HF_LLAMA_MODEL=TensorRT-LLM/Meta-Llama-3-70B-Instruct
ENGINE_PATH=tensorrtllm_backend/all_models/inflight_batcher_llm/tensorrt_llm/1
python3 tools/fill_template.py -i all_models/inflight_batcher_llm/preprocessing/config.pbtxt tokenizer_dir:${HF_LLAMA_MODEL},tokenizer_type:auto,triton_max_batch_size:64,preprocessing_instance_count:1
python3 tools/fill_template.py -i all_models/inflight_batcher_llm/postprocessing/config.pbtxt tokenizer_dir:${HF_LLAMA_MODEL},tokenizer_type:auto,triton_max_batch_size:64,postprocessing_instance_count:1
python3 tools/fill_template.py -i all_models/inflight_batcher_llm/tensorrt_llm_bls/config.pbtxt triton_max_batch_size:64,decoupled_mode:True,bls_instance_count:1,accumulate_tokens:False
python3 tools/fill_template.py -i all_models/inflight_batcher_llm/ensemble/config.pbtxt triton_max_batch_size:64
python3 tools/fill_template.py -i all_models/inflight_batcher_llm/tensorrt_llm/config.pbtxt triton_max_batch_size:64,decoupled_mode:True,max_beam_width:1,engine_dir:${ENGINE_PATH},max_tokens_in_paged_kv_cache:,max_attention_window_size:2560,kv_cache_free_gpu_mem_fraction:0.95,exclude_input_in_output:True,batching_strategy:inflight_fused_batching,max_queue_delay_microseconds:0
Install BentoML.
pip install bentoml
Make sure you are in the llama-3-70b-instruct
directory and import the model to the BentoML Model Store.
python pack_model.py
We have defined a BentoML Service in service.py
. To serve it locally, first create a Docker container environment for TensorRT-LLM:
docker run --runtime=nvidia --gpus all --volume ${PWD}:/TensorRT-LLM --entrypoint /bin/bash -it --workdir /TensorRT-LLM nvcr.io/nvidia/tritonserver:24.04-trtllm-python-py3
Install the dependencies.
pip install -r requirements.txt
Start the Service.
$ bentoml serve .
2024-06-07T05:16:38+0000 [INFO] [cli] Starting production HTTP BentoServer from "service:TRTLLM" listening on http://localhost:3000 (Press CTRL+C to quit)

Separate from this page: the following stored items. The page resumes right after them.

import Summits.CriticalPhenomena.PercolationContinuityZ3.Theorems.PercNearOneGluingNoHeavyQuantBlobAverageFloor
import HarnessLib

/-!
# QUANT lane R8, T-DEC: TWO BLOBS ARE HEAVY-DEC AT THEIR AVERAGE GATE, and the lift `ρ ∗ gate_c ρ` (one sure glued sibling beside a
# gated copy) is DEC at floor `(1+c)g/2` — every shape `(r, k)` (prim-quant-census-2 gen 80)

builds on p205010 (kernel theorem, internal audit signed; external expert review pending)

Support file (`--supports stmt-CriticalPhenomena-4575`), QUANT lane census seat prim-quant-census-2 (gen 80); memo
`run/shared/lean/prim/quant/prim-quant-census-2-g80/TRIPLE-G80.md` §6.  Theorems only, standard axioms, no sorries, no definitions.
The width-2 member of the family `…QuantBlobAverageFloor` (three blobs) / `…QuantFourBlobAverageFloor` (four blobs).

* **`heavy_threeAtoms_r1` / `heavy_threeAtoms_r2`** — an abstract three-atom law `p₀δ₀ + p₁δ_k + p₂δ_{2k}` (`pᵢ ≥ 0`, `Σ = 1`, `p₁ + 2p₂ = s > 0`)
  has a HEAVY decomposition (`…QuantHeavyShift`) at floor `s/2`, target `s·k`: for `s ≤ 1` exactly (the zero ships to `k`, `2k` at the credit gates
  `s`, `s/2`); for `1 < s < 2` (`k` stands alone, the zero ships to `2k` at gate `s/2`) given the one capacity inequality `s·p₀ ≤ (2−s)·p₂`.
* **`heavy_twoBlobs`** — the law of `k·(ξ + ζ)`, `ξ ~ Bernoulli(g)`, `ζ ~ Bernoulli(cg)`: `(1−c)·[k·Bin(1,g)] + c·[k·Bin(2,g)]`, weights
  `p₀ = (1−g)(1−cg)`, `p₁ = g(1+c−2cg)`, `p₂ = cg²`, mean `s = (1+c)g`, is heavy-DEC at floor `s/2` = the AVERAGE gate, target `s·k`; the capacity
  inequality is the identity `(2−s)p₂ − s·p₀ = g(s−1)(1+c−2cg)` (tight at `s = 1`).
* **`decAtT_oneSureOneGated`** — `X₁ = ρ ∗ gate_c ρ`, `ρ = blobLaw [(k,g),(r,1)]`, is `DECAtT ((1+c)g/2) ((1+c)(r+kg)) j (2(r+k))` at EVERY layer
  `j`, every shape: two blobs at the average gate, the gated copy's atoms moved up by `r` (`heavy_shift_partial`), everything by `r`
  (`heavy_shift_full`, target `+2r ≥ (1+c)r`).  This is g79's lift fact (I) (`GLUEDPAIR-G79 §9`) at OUTER GATE 1 in `DECAtT` form; USE: the
  polarized component of the NON-identical glued pair at its average floor (`…QuantGluedTwoGates`).

HONEST STATUS.  `SiblingStep`, `FarTreeRow` OPEN; RATE class (log\*) / honest sentence of `run/shared/lean/prim/quant/README.md` unchanged.
[this work].  Nothing here is cited as a published result.  The gluing rows served [cite: KozmaNitzan2024, Conjecture 3 (p. 15)]; product
measure [cite: Grimmett1999, §1.3 p. 10].
-/

noncomputable section

open scoped BigOperators

namespace Summit.CriticalPhenomena.PercolationContinuityZ3.Theorems
namespace Quant

open Finset

/-- the two-point law `{lo, hi; g}` (as in `…QuantLawDEC`) -/
local notation3 "TP[" lo ", " hi ", " g ", " h "]" =>
  (g : ℝ) * (if (h : ℕ) = (hi : ℕ) then (1 : ℝ) else 0) + (1 - (g : ℝ)) * (if (h : ℕ) = (lo : ℕ) then (1 : ℝ) else 0)

namespace LawDec

/-! ### Three atoms `0, k, 2k` at floor `s/2` -/

/-- regime `s ≤ 1`: the zero ships to `k`, `2k` at the credit gates `s`, `s/2` — exactly (`p₁ + 2p₂ = s`). [this work] -/
theorem heavy_threeAtoms_r1 (k : ℕ) (p₀ p₁ p₂ s : ℝ) (hp₁0 : 0 ≤ p₁) (hp₂0 : 0 ≤ p₂) (hsum : p₀ + p₁ + p₂ = 1)
    (hmean : p₁ + 2 * p₂ = s) (hs0 : 0 < s) (h1 : s ≤ 1) :
    ∃ (ι : Type) (_ : Fintype ι) (lam γ : ι → ℝ) (lo hi : ι → ℕ),
      (∀ i, 0 ≤ lam i) ∧ (∑ i, lam i = 1) ∧ (∀ i, 0 ≤ γ i ∧ γ i ≤ 1) ∧ (∀ i, lo i ≤ hi i) ∧ (∀ i, hi i ≤ 2 * k) ∧
      (∀ h, (p₀ * (if h = 0 then (1 : ℝ) else 0) + p₁ * (if h = k then (1 : ℝ) else 0) + p₂ * (if h = 2 * k then (1 : ℝ) else 0))
          = ∑ i, lam i * TP[lo i, hi i, γ i, h]) ∧
      (∀ i, 0 < lam i → s / 2 ≤ γ i ∧ s * k ≤ 2 * (lo i : ℝ) + ((hi i : ℝ) - lo i) * γ i) := by
  have hk0 : (0 : ℝ) ≤ k := Nat.cast_nonneg k
  have c2k : ((2 * k : ℕ) : ℝ) = 2 * (k : ℝ) := by push_cast; ring
  have hγ₂0 : 0 < s / 2 := by positivity
  refine ⟨Fin 2, inferInstance, ![p₁ / s, p₂ / (s / 2)], ![s, s / 2], ![0, 0], ![k, 2 * k], ?_, ?_, ?_, ?_, ?_, fun h => ?_, ?_⟩
  · intro i; fin_cases i
    · exact div_nonneg hp₁0 hs0.le
    · exact div_nonneg hp₂0 hγ₂0.le
  · rw [Fin.sum_univ_two]
    show p₁ / s + p₂ / (s / 2) = 1
    have e : p₁ / s + p₂ / (s / 2) = (p₁ + 2 * p₂) / s := by
      field_simp
    rw [e, hmean, div_self hs0.ne']
  · intro i; fin_cases i
    · exact ⟨hs0.le, h1⟩
    · exact ⟨hγ₂0.le, by show s / 2 ≤ 1; linarith⟩
  · intro i; fin_cases i <;> exact Nat.zero_le _
  · intro i; fin_cases i
    · show k ≤ 2 * k; omega
    · exact le_rfl
  · rw [Fin.sum_univ_two]
    show _ = p₁ / s * TP[0, k, s, h] + p₂ / (s / 2) * TP[0, 2 * k, s / 2, h]
    have e1 : p₁ / s * s = p₁ := div_mul_cancel₀ p₁ hs0.ne'
    have e2 : p₂ / (s / 2) * (s / 2) = p₂ := div_mul_cancel₀ p₂ hγ₂0.ne'
    have e0 : p₁ / s * (1 - s) + p₂ / (s / 2) * (1 - s / 2) = p₀ := by
      have : p₁ / s * (1 - s) + p₂ / (s / 2) * (1 - s / 2) = (p₁ + 2 * p₂) / s - (p₁ + p₂) := by field_simp; ring
      rw [this, hmean, div_self hs0.ne']; linarith
    linear_combination (-(if h = k then (1 : ℝ) else 0)) * e1 - (if h = 2 * k then (1 : ℝ) else 0) * e2
      - (if h = 0 then (1 : ℝ) else 0) * e0
  · intro i hi
    clear hi
    fin_cases i
    · show s / 2 ≤ s ∧ s * k ≤ 2 * ((0 : ℕ) : ℝ) + ((k : ℝ) - ((0 : ℕ) : ℝ)) * s
      push_cast
      exact ⟨by linarith, by linarith⟩
    · show s / 2 ≤ s / 2 ∧ s * k ≤ 2 * ((0 : ℕ) : ℝ) + (((2 * k : ℕ) : ℝ) - ((0 : ℕ) : ℝ)) * (s / 2)
      rw [c2k]; push_cast
      exact ⟨le_rfl, by linarith⟩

The server is now active at http://localhost:3000. You can interact with it using the Swagger UI or in other different ways.
CURL
curl -X 'POST' \
'http://localhost:3000/generate' \
-H 'accept: text/event-stream' \
-H 'Content-Type: application/json' \
-d '{
"prompt": "Explain superconductors like I'\''m five years old",
"max_tokens": 1024
}'
Python client
import bentoml
with bentoml.SyncHTTPClient("http://localhost:3000") as client:
response_generator = client.generate(
prompt="Explain superconductors like I'm five years old",
max_tokens=1024
)
for response in response_generator:
print(response, end='')
After the Service is ready, you can deploy the application to BentoCloud for better management and scalability. Sign up if you haven't got a BentoCloud account.
Make sure you have logged in to BentoCloud, then run the following command to deploy it. Note that you need to specify the CUDA version in bentofile.yaml
.
bentoml deploy .
Once the application is up and running on BentoCloud, you can access it via the exposed URL.
Note: For custom deployment in your own infrastructure, use BentoML to generate an OCI-compliant image.